Ich habe immer viel von Akzeptanz meiner Krankheit, meines Wesens geschrieben, doch ich kann diese Gefühle mit ihren körperlichen Begleiterscheinungen oft nicht mehr ertragen.
Ich versuche gerade, mir ein "sicheres", ruhiges Umfeld zu schaffen, in dem ich Belastungen, vor allem die zu große, teuere und laute Wohnung, abzugeben oder zu entsorgen. Aber es macht mir Angst! Ich muss eine neue Bleibe anmieten, muss Umzug organisieren, muss hier kündigen... und alles in einer absehbaren Zeitspanne.

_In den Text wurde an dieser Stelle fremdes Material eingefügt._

import Literature.Geometry.GeometricMeasureTheory.MassComplete
import Literature.Geometry.GeometricMeasureTheory.ApproxTangentChart
import HarnessLib

/-!
# Integral currents of dimension zero: finite sums of integer point masses

Federer [Federer1969, 4.1.24–4.1.28]: `𝐈_0(U) = 𝓡_0(U)`, and a `0`-dimensional rectifiable current
with compact support is a finite sum of point masses with integer multiplicities (cf. 4.1.25:
"`𝒫_{0,K}(ℝⁿ) = 𝓡_{0,K}(ℝⁿ) = 𝐈_{0,K}(ℝⁿ)`", the integral polyhedral `0`-chains being the finite
integral combinations of the point masses `δ_x = [x]`). For the currents of
`Literature.Geometry.GeometricMeasureTheory.Currents` (class `Current.IsRectifiable`, defined through
the integral representation 4.1.28 (4) with the Euclidean Hausdorff measure `𝓗^0 = μHE[0]`, the
counting measure) this file proves that description, in the canonical form
`[F, n] = currentOfIntegration ↑F n (fun _ => ![])` — "`Σ_{x ∈ F} n(x) δ_x`" — for a FINITE
carrier `F : Finset V` and a multiplicity `n : V → ℤ`:

* `finite_of_euclideanHausdorffMeasure_zero_ne_top` — `𝓗^0(S) < ∞ ⟹ S` finite;
  `setIntegral_finset_euclideanHausdorffMeasure_zero` — `∫_F f d𝓗^0 = Σ_{x ∈ F} f(x)`;
* `currentOfIntegration_finset_apply` — `[F, n](φ) = Σ_{x ∈ F} n(x) φ(x)` (the `0`-covector
  `φ(x)` evaluated on the empty frame);
* `approxTangentCone_zero_restrict_finset` — `Tan^0(𝓗^0 ⌞ F, x) = {0}` for `x ∈ F`, whence
  `isRectifiableData_finset` and **`isRectifiable_currentOfIntegration_finset`**: `[F, n] ∈ 𝓡_0(V)`
  (`= 𝐈_0(V)`);
* `mass_currentOfIntegration_finset` — `𝐌([F, n]) = Σ_{x ∈ F} |n(x)|`;
* **`Current.IsRectifiable.exists_finset_eq_currentOfIntegration`** — every `T ∈ 𝓡_0(V)` is
  `[F, n]` for a finite `F ⊆ spt T` and a multiplicity `n` with `𝐌(T) = Σ_{x ∈ F} |n(x)|`.

Theorems only; no definitions, no named facts.

## References

* H. Federer, *Geometric Measure Theory*, Grundlehren 153, Springer 1969, 2.10.2, 2.10.19, 3.2.14,
  3.2.16, 4.1.24, 4.1.25, 4.1.28 [Federer1969].
-/

noncomputable section

open scoped ENNReal NNReal Topology
open MeasureTheory MeasureTheory.Measure TopologicalSpace Set Filter Metric Function

namespace Literature.Geometry.GeometricMeasureTheory

set_option maxSynthPendingDepth 2

variable {V : Type*} [NormedAddCommGroup V] [InnerProductSpace ℝ V] [FiniteDimensional ℝ V]
  [MeasurableSpace V] [BorelSpace V]

/-! ### `𝓗^0` on finite sets -/

section HausdorffZero

omit [InnerProductSpace ℝ V] [FiniteDimensional ℝ V] in
/-- `𝓗^0({x}) = 1` for the Euclidean-normalised Hausdorff measure. [cite: Federer1969, 2.10.2] -/
@[simp] theorem euclideanHausdorffMeasure_zero_singleton (x : V) :
    (μHE[0] : Measure V) {x} = 1 := by
  rw [euclideanHausdorffMeasure_zero, hausdorffMeasure_zero_singleton]

omit [InnerProductSpace ℝ V] [FiniteDimensional ℝ V] in
/-- `𝓗^0(F) = #F` for a finite set `F` (`𝓗^0` is the counting measure). [cite: Federer1969, 2.10.2] -/
theorem euclideanHausdorffMeasure_zero_finset (F : Finset V) :
    (μHE[0] : Measure V) ↑F = F.card := by
  rw [← sum_measure_singleton (μ := (μHE[0] : Measure V)) (s := F)]
  simp

omit [InnerProductSpace ℝ V] [FiniteDimensional ℝ V] in
/-- A set of finite `𝓗^0`-measure is finite. [cite: Federer1969, 2.10.2] -/
theorem finite_of_euclideanHausdorffMeasure_zero_ne_top {S : Set V}
    (h : (μHE[0] : Measure V) S ≠ ⊤) : S.Finite := by
  by_contra hS
  apply h
  refine ENNReal.eq_top_of_forall_nnreal_le fun r => ?_
  obtain ⟨n, hn⟩ := exists_nat_gt (r : ℝ)
  obtain ⟨t, htS, htc⟩ := Set.Infinite.exists_subset_card_eq hS n
  calc (r : ℝ≥0∞) ≤ n := by exact_mod_cast hn.le
    _ = (μHE[0] : Measure V) ↑t := by rw [euclideanHausdorffMeasure_zero_finset, htc]
    _ ≤ (μHE[0] : Measure V) S := measure_mono htS

omit [InnerProductSpace ℝ V] [FiniteDimensional ℝ V] in
/-- Every function is `𝓗^0`-integrable on a finite set (`𝓗^0` is the counting measure).
[cite: Federer1969, 2.10.2] -/
theorem integrableOn_finset_euclideanHausdorffMeasure_zero {E : Type*} [NormedAddCommGroup E]
    (F : Finset V) (f : V → E) : IntegrableOn f ↑F (μHE[0] : Measure V) := by
  rw [← (F : Set V).biUnion_of_singleton]
  simp only [Finset.mem_coe, integrableOn_finset_iUnion]
  exact fun x _ => integrableOn_singleton (by simp) (by simp)

omit [InnerProductSpace ℝ V] [FiniteDimensional ℝ V] in
/-- `∫_F f d𝓗^0 = Σ_{x ∈ F} f(x)`. [cite: Federer1969, 2.10.2] -/
theorem setIntegral_finset_euclideanHausdorffMeasure_zero {E : Type*} [NormedAddCommGroup E]
    [NormedSpace ℝ E] [CompleteSpace E] (F : Finset V) (f : V → E) :
    ∫ x in ↑F, f x ∂(μHE[0] : Measure V) = ∑ x ∈ F, f x := by
  rw [setIntegral_finset F (integrableOn_finset_euclideanHausdorffMeasure_zero F f)]
  refine Finset.sum_congr rfl fun x _ => ?_
  rw [measureReal_def, euclideanHausdorffMeasure_zero_singleton, ENNReal.toReal_one, one_smul]

omit [InnerProductSpace ℝ V] [FiniteDimensional ℝ V] in
/-- `∫⁻_F f d𝓗^0 = Σ_{x ∈ F} f(x)`. [cite: Federer1969, 2.10.2] -/
theorem setLIntegral_finset_euclideanHausdorffMeasure_zero (F : Finset V) (f : V → ℝ≥0∞) :
    ∫⁻ x in ↑F, f x ∂(μHE[0] : Measure V) = ∑ x ∈ F, f x := by
  rw [lintegral_finset]
  exact Finset.sum_congr rfl fun x _ => by rw [euclideanHausdorffMeasure_zero_singleton, mul_one]

end HausdorffZero

/-! ### The finite `0`-chains `[F, n] = Σ_{x ∈ F} n(x) δ_x` -/

section Chains

variable {Ω : Opens V}

omit [FiniteDimensional ℝ V] [MeasurableSpace V] [BorelSpace V] in
/-- The empty frame is orthonormal. [folklore] -/
private theorem orthonormal_vecEmpty : Orthonormal ℝ (![] : Fin 0 → V) :=
  ⟨fun i => i.elim0, fun i => i.elim0⟩

omit [FiniteDimensional ℝ V] in
/-- The density `x ↦ n(x) · (empty frame)` is `𝓗^0 ⌞ F`-integrable on a finite `F`. [folklore] -/
private theorem integrable_density_finset (F : Finset V) (n : V → ℤ) :
    Integrable (fun x => (n x : ℝ) • frameVector (![] : Fin 0 → V))
      ((μHE[0] : Measure V).restrict ↑F) :=
  integrableOn_finset_euclideanHausdorffMeasure_zero F _

omit [FiniteDimensional ℝ V] in
/-- Local integrability of the density of `[F, n]`, as required by `IsRectifiableData`.
[cite: Federer1969, 4.1.28 (4)] -/
theorem locallyIntegrableOn_density_finset (F : Finset V) (n : V → ℤ) :
    LocallyIntegrableOn (fun x => (n x : ℝ) • frameVector ((fun _ => (![] : Fin 0 → V)) x))
      (Ω : Set V) ((μHE[0] : Measure V).restrict ↑F) :=
  (integrable_density_finset F n).locallyIntegrable.locallyIntegrableOn _

omit [FiniteDimensional ℝ V] in
/-- **`[F, n](φ) = Σ_{x ∈ F} n(x) φ(x)`**: the finite `0`-chain evaluates a test `0`-form by summing
its values (on the empty frame) with multiplicities. [cite: Federer1969, 4.1.25, 4.1.28] -/
theorem currentOfIntegration_finset_apply (F : Finset V) (n : V → ℤ) (φ : TestForm Ω 0) :
    (currentOfIntegration ↑F n (fun _ => ![]) : Current Ω 0) φ = ∑ x ∈ F, (n x : ℝ) * φ x ![] := by
  rw [currentOfIntegration_apply (locallyIntegrableOn_density_finset F n),
    setIntegral_finset_euclideanHausdorffMeasure_zero]

omit [FiniteDimensional ℝ V] in
/-- The frame of a `0`-current of integration is immaterial: all frames `Fin 0 → V` coincide
(the `0`-vector `ξ₁ ∧ ⋯ ∧ ξ₀ = 1`). [cite: Federer1969, 4.1.28 (4)] -/
theorem currentOfIntegration_zero_frame_eq (W : Set V) (θ : V → ℤ) (ξ : V → Fin 0 → V) :
    (currentOfIntegration W θ ξ : Current Ω 0) = currentOfIntegration W θ fun _ => ![] := by
  have : ξ = fun _ => ![] := funext fun x => Subsingleton.elim _ _
  rw [this]

end Chains

/-! ### Rectifiability of the finite `0`-chains -/

section Rectifiable

variable {Ω : Opens V}

omit [InnerProductSpace ℝ V] [FiniteDimensional ℝ V] in
/-- Countable sets are countably `0`-rectifiable (each point is the image of the constant map from
`ℝ^0`). [cite: Federer1969, 3.2.14] -/
theorem isCountablyRectifiable_zero_of_countable {W : Set V} (hW : W.Countable) :
    IsCountablyRectifiable 0 W := by
  rcases W.eq_empty_or_nonempty with rfl | hne
  · exact isCountablyRectifiable_empty
  obtain ⟨f, hf⟩ := hW.exists_eq_range hne
  refine ⟨fun i _ => f i, fun i => ⟨0, LipschitzWith.const (f i)⟩, ?_⟩
  have : W \ ⋃ i, range (fun _ : EuclideanSpace ℝ (Fin 0) => f i) = ∅ := by
    refine Set.eq_empty_of_forall_notMem fun x hx => hx.2 ?_
    obtain ⟨i, hi⟩ : ∃ i, f i = x := by rw [hf] at hx; exact hx.1
    exact mem_iUnion.2 ⟨i, ⟨0, hi⟩⟩
  rw [this, measure_empty]

omit [FiniteDimensional ℝ V] [MeasurableSpace V] [BorelSpace V] in
/-- The tangent cone of a point is trivial: `Tan({x}, x) ⊆ {0}` (a point is not an accumulation
point of itself). [cite: Federer1969, 3.1.21] -/
theorem posTangentConeAt_singleton_subset (x : V) : posTangentConeAt ({x} : Set V) x ⊆ {0} := by
  have h : ¬AccPt x (𝓟 ({x} : Set V)) := by
    rw [accPt_principal_iff_nhdsWithin, Set.sdiff_self, nhdsWithin_empty]
    exact fun hb => hb.ne rfl
  rw [Set.singleton_zero]
  exact tangentConeAt_subset_zero h

/-- **The approximate tangent cone of `𝓗^0 ⌞ F` at a point of the finite set `F` is `{0}`.** The
sets `S` of density zero complement all contain `x` (the complement of such an `S` has
`(𝓗^0 ⌞ F)`-measure `≥ 1` on every ball around `x` otherwise), so `0 ∈ Tan^0`; and `Tan^0 ⊆ Tan(F ∩ U, x)`
for the neighbourhood `U = (F ∖ {x})ᶜ` of `x`, with `F ∩ U = {x}`. [cite: Federer1969, 3.2.16] -/
theorem approxTangentCone_zero_restrict_finset (F : Finset V) {x : V} (hx : x ∈ F) :
    approxTangentCone 0 ((μHE[0] : Measure V).restrict ↑F) x = {0} := by
  classical
  refine Subset.antisymm ?_ ?_
  · -- `⊆`: localise to `U = (F.erase x)ᶜ`
    set U : Set V := (↑(F.erase x) : Set V)ᶜ with hU
    have hUo : IsOpen U := (F.erase x).finite_toSet.isClosed.isOpen_compl
    have hxU : x ∈ U := by simp [hU]
    have hFU : (↑F : Set V) ∩ U = {x} := by
      ext y
      simp only [hU, mem_inter_iff, Finset.mem_coe, mem_compl_iff, Finset.mem_erase, ne_eq,
        not_and, mem_singleton_iff]
      constructor
      · rintro ⟨hyF, h⟩
        by_contra hyx
        exact h hyx hyF
      · rintro rfl; exact ⟨hx, fun h _ => h rfl⟩
    refine (approxTangentCone_restrict_subset_posTangentConeAt _ F.measurableSet
      hUo.measurableSet (hUo.mem_nhds hxU)).trans ?_
    rw [hFU]
    exact posTangentConeAt_singleton_subset x
  · -- `⊇`: every admissible `S` contains `x`
    rintro y hy
    rw [mem_singleton_iff] at hy
    subst hy
    refine mem_iInter₂.2 fun S hS => zero_mem_tangentConeAt (subset_closure (?_ : x ∈ S))
    by_contra hxS
    -- otherwise every closed ball around `x` has `((𝓗^0 ⌞ F) ⌞ Sᶜ)`-measure `≥ 1`
    set ν : Measure V := (((μHE[0] : Measure V).restrict ↑F).restrict Sᶜ) with hν
    have hge : ∀ᶠ r in 𝓝[>] (0 : ℝ),
        1 / unitBallVolume 0 ≤ ν (closedBall x r) / (unitBallVolume 0 * ENNReal.ofReal (r ^ 0)) := by
      filter_upwards [self_mem_nhdsWithin] with r hr
      rw [pow_zero, ENNReal.ofReal_one, mul_one]
      refine ENNReal.div_le_div_right ?_ _
      calc (1 : ℝ≥0∞) = (μHE[0] : Measure V) {x} := (euclideanHausdorffMeasure_zero_singleton x).symm
        _ ≤ (μHE[0] : Measure V) ((closedBall x r ∩ Sᶜ) ∩ ↑F) :=
            measure_mono (singleton_subset_iff.2 ⟨⟨mem_closedBall_self (le_of_lt hr), hxS⟩, hx⟩)
        _ ≤ ((μHE[0] : Measure V).restrict ↑F) (closedBall x r ∩ Sᶜ) := le_restrict_apply _ _
        _ ≤ ν (closedBall x r) := le_restrict_apply _ _
    have h0 : 1 / unitBallVolume 0 ≤ (0 : ℝ≥0∞) :=
      ge_of_tendsto (tendsto_of_upperDensity_eq_zero hS) hge
    rw [nonpos_iff_eq_zero, ENNReal.div_eq_zero_iff] at h0
    exact h0.elim one_ne_zero (unitBallVolume_ne_top 0)

/-- **Admissible data on a finite carrier**: `[F, n]` with the empty frame satisfies Federer's
4.1.28 (4) conditions in dimension `0`. [cite: Federer1969, 4.1.28 (4)] -/
theorem isRectifiableData_finset (F : Finset V) (n : V → ℤ) (hF : (↑F : Set V) ⊆ Ω) :
    IsRectifiableData Ω 0 ↑F n (fun _ => ![]) := by
  refine ⟨F.measurableSet, hF, isCountablyRectifiable_zero_of_countable F.countable_toSet,
    locallyIntegrableOn_density_finset F n, ?_⟩
  refine ae_restrict_of_forall_mem F.measurableSet fun x hx => ⟨orthonormal_vecEmpty, ?_⟩
  rw [approxTangentCone_zero_restrict_finset F hx, Set.range_eq_empty, Submodule.span_empty,
    Submodule.bot_coe]

/-- **The finite `0`-chains are rectifiable currents**: `[F, n] = Σ_{x ∈ F} n(x) δ_x ∈ 𝓡_0(Ω)`
(`= 𝐈_0(Ω)`) for every finite `F ⊆ Ω` and every multiplicity `n`. [cite: Federer1969, 4.1.25, 4.1.28] -/
theorem isRectifiable_currentOfIntegration_finset (F : Finset V) (n : V → ℤ)
    (hF : (↑F : Set V) ⊆ Ω) :
    (currentOfIntegration ↑F n (fun _ => ![]) : Current Ω 0).IsRectifiable :=
  ⟨⟨_, _, _, isRectifiableData_finset F n hF, rfl⟩,
    Current.isCompact_support_of_subset _ F.finite_toSet.isCompact hF
      ((support_currentOfIntegration_subset_closure _ _ _).trans
        F.finite_toSet.isClosed.closure_subset)⟩

/-- `𝐈_0 = 𝓡_0`: the finite `0`-chains are integral currents. [cite: Federer1969, 4.1.24] -/
theorem isIntegral_currentOfIntegration_finset (F : Finset V) (n : V → ℤ)
    (hF : (↑F : Set V) ⊆ Ω) :
    (currentOfIntegration ↑F n (fun _ => ![]) : Current Ω 0).IsIntegral :=
  isRectifiable_currentOfIntegration_finset F n hF

end Rectifiable

/-! ### Mass, and the representation of `𝓡_0(V)` -/

section Mass

/-- **`𝐌([F, n]) = Σ_{x ∈ F} |n(x)|`** ("`‖μ ∧ η‖ = μ ⌞ |η|`", the empty frame having unit
`0`-vector). [cite: Federer1969, 4.1.7, 4.1.28] -/
theorem mass_currentOfIntegration_finset (F : Finset V) (n : V → ℤ) :
    (currentOfIntegration ↑F n (fun _ => ![]) : Current (⊤ : Opens V) 0).mass =
      ∑ x ∈ F, ((n x).natAbs : ℝ≥0∞) := by
  unfold currentOfIntegration
  rw [mass_vectorCurrent_eq_lintegral (locallyIntegrableOn_density_finset F n),
    setLIntegral_finset_euclideanHausdorffMeasure_zero]
  refine Finset.sum_congr rfl fun x _ => ?_
  rw [enorm_smul, show ‖frameVector (![] : Fin 0 → V)‖ₑ = 1 by
    rw [← ofReal_norm, norm_frameVector_eq_one orthonormal_vecEmpty, ENNReal.ofReal_one],
    mul_one, ← ofReal_norm, Real.norm_eq_abs, ← Int.cast_abs, Int.abs_eq_natAbs,
    Int.cast_natCast, ENNReal.ofReal_natCast]

/-- **Every `T ∈ 𝓡_0(V)` is a finite `0`-chain `[F, n]`** with `F ⊆ spt T` and
`𝐌(T) = Σ_{x ∈ F} |n(x)|`: the normalised data of `T` carried by the compact `spt T` have finite
`𝓗^0`-measure (`Current.IsRectifiable.exists_data_subset`), i.e. a finite carrier.
[cite: Federer1969, 4.1.25, 4.1.28 (4)] -/
theorem Current.IsRectifiable.exists_finset_eq_currentOfIntegration {T : Current (⊤ : Opens V) 0}
    (hT : T.IsRectifiable) :
    ∃ (F : Finset V) (n : V → ℤ), (↑F : Set V) ⊆ T.support ∧
      T = currentOfIntegration ↑F n (fun _ => ![]) ∧ T.mass = ∑ x ∈ F, ((n x).natAbs : ℝ≥0∞) := by
  obtain ⟨W, θ, ξ, -, hTW, hWK, hWfin, -⟩ := hT.exists_data_subset hT.2 Subset.rfl
  obtain ⟨F, rfl⟩ := (finite_of_euclideanHausdorffMeasure_zero_ne_top hWfin.ne).exists_finset_coe
  refine ⟨F, θ, hWK, ?_, ?_⟩
  · rw [hTW, currentOfIntegration_zero_frame_eq]
  · rw [hTW, currentOfIntegration_zero_frame_eq, mass_currentOfIntegration_finset]

end Mass

end Literature.Geometry.GeometricMeasureTheory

Ich bin da zwar nicht alleine, doch die Grundlagen zu schaffen, fühle ich mich oft alleine gelassen. Da kommen auch mal von meinem Partner Wiedersprüche oder er hat die Haltung, dass sich alles schon irgendwie regeln lässt. Ich kann aber nur damit umgehen, wenn alles abgklärt ist... und das eigentlich bei Allem.
Manchmal (oder auch öfter) möchte ich alles hinschmeißen, mich verkriechen oder "einfach" garnichts mehr machen.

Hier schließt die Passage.